Originally known as the Australian Aero Club (Queensland Section), RQAC was founded in 1910, making it the oldest aviation organisation in the southern hemisphere.
Flight training commenced in 1919 after World War I, the organisation was renamed the Queensland Aero Club in 1920 and received approval from the government to commence passenger services later that year, earlier than Qantas.

The Aero Club had close ties with Qantas as their flight training provider, a partnership that exists to this day, through the Airline Academy of Australia, a subsidiary of the Royal Queensland Aero Club specialising in training airline cadets. The organisation was granted the 'Royal' prefix in 1935 and became the Royal Queensland Aero Club. RQAC civil operations ceased in 1940 at the dawn of World War II with the assets being seconded to the Royal Australian Air Force No. 2 Empire Flight Training School. Civil operations resumed in 1945 with the end of World War II. The aero club continued to expand, building new premises in the mid-1960s, purchasing a new hangar in 1984 and creating an associated company, the Airline Academy of Australia in 2006.
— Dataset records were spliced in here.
/-! ## §5 T1 (f) of GLUE-SPEC-g18 (PROVED, the `c₂` half): on the localisation of a GLOBAL class, `c₂` takes the S2 value of any GLOBAL tower-Kummer
datum — the bridge `locKer_oneCocycleClass` (p700007) turns the global datum into a LOCAL Θ-Kummer datum of `loc₂ s`. -/

/-- A GLOBAL tower-Kummer datum `(φ, Q, k)` of a global class (p695679 `exists_towerKummer_of_cocycle` shape, `τ` read in `U_{∞,v}` through
`resGalSubgroupOfEmb`) IS a local Θ-Kummer datum of its localisation `locKer [φ]` (pull-back cocycle; values by `locKer_pullback_apply`).
[cite: SerreGaloisCohomology1997, I §2.4] -/
def LocalKummerDatum.ofGlobal (φ : contOneCocycles (subgroupRep (cofreeGaloisModule S ρ).toTopRep κ.kerSubgroup))
    (Q : Fin n → localPoints W (v.adicCompletion ℚ)) (k : ℕ)
    (hQ : ∀ i, (2 ^ k) • Q i ∈ Sprung2012.localTowerPointsOfEmb κ (closureEmb (K := ℚ) (v.adicCompletion ℚ)) W)
    (hK : ∀ (τ : ↥(kerGroup κ v)) (i : Fin n),
      pointsMapOfEmb W (closureEmb (K := ℚ) (v.adicCompletion ℚ))
        ((Θ v hv (φ.1 (resGalSubgroupOfEmb κ.kerSubgroup (closureEmb (K := ℚ) (v.adicCompletion ℚ)) τ)) i : ↥(W.geomPrimaryTorsion 2)) : W.geomPoints) =
          (τ : absoluteGaloisGroup (v.adicCompletion ℚ)) • Q i - Q i) :
    LocalKummerDatum S κ ρ W n Θ v hv where
  ψ := contOneCocycles.pullback (resGalSubgroupOfEmb κ.kerSubgroup (closureEmb (K := ℚ) (v.adicCompletion ℚ)))
        (X := subgroupRep (cofreeGaloisModule S ρ).toTopRep κ.kerSubgroup) (Y := subgroupRep (localRepOf (cofreeGaloisModule S ρ) v) (kerGroup κ v))
        (TopRep.ofHom ⟨ContinuousLinearMap.id ℤ (Cofree ρ ↥(padicCoeffField S)), fun _ ↦ rfl⟩) φ
  Q := Q
  k := k
  hQ := hQ
  hK := fun τ i => by rw [ThetaTransport.locKer_pullback_apply]; exact hK τ i
import Summits.HubbardSuperconductivity.HubbardSuperconductivity.Theorems.AnisotropyChordTransferFibre3FinXDEvalW

/-!
# Route `AnisotropyChord` / H0 rotor rung: FIN per-`L` row-D (KT-2a″) cell facts, `L = 17`, cells 145–145

Kernel facts `xdCellAny0 17 (49/50) la lb aD = true` (in-kernel point tables, zero data; `decide +kernel`) for the combined-cell
grid of `L = 17` (g5 design, 1–2.5 % cells); assembled in `…FinXDSeventeen`.  Prover seat `hubbard-h0-rotor-p3` g7; helper for piece A =
stmt-HubbardSuperconductivity-23918 of rung 19089 (`--supports`, helper class).  WHAT THIS IS NOT: nothing here proves superconductivity in the
Hubbard model (rotor TARGET as worded stays FALSE, g15 verdict); kernel facts for ONE hypothesis of ONE conditional reduction.
-/

set_option linter.dupNamespace false
set_option autoImplicit false

namespace Summit.HubbardSuperconductivity.HubbardSuperconductivity.Theorems.AnisotropyChord.Transfer.Fibre3

namespace FinXD

/-- cell 145 of `L = 17` (`cert`). [folklore] -/
theorem xd17_145 : xdCellAny0 17 (49/50 : ℚ) 6858746676720763 7030215343638782 (2/25 : ℚ) = true := by (rw [← xdCellAnyW0_eq]; decide +kernel)

end FinXD

end Summit.HubbardSuperconductivity.HubbardSuperconductivity.Theorems.AnisotropyChord.Transfer.Fibre3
The club also produces a bi-monthly publication called "Joystick Jottings".

==Notable members==
The Royal Queensland Aero Club has had many well-known members over the years, including Sir Charles Kingsford Smith and Bert Hinkler, the first man to fly from England to Australia. In 2015, the club donated an antique propeller for Hinkler's memorial in Italy, and organised a fly-past in his honour.

==Aircraft fleet==

===Past fleet===
- Cessna 172
- Cessna 206
- Citabria 7GCBC
- Cirrus SR20
- Tecnam P2006T
- Redbird Flight Simulations FMX 1000 Synthetic Trainer
- 1942 Tiger Moth – used in the 1950s.
- Gypsy Moths, Hornets, and a Miles Falcon.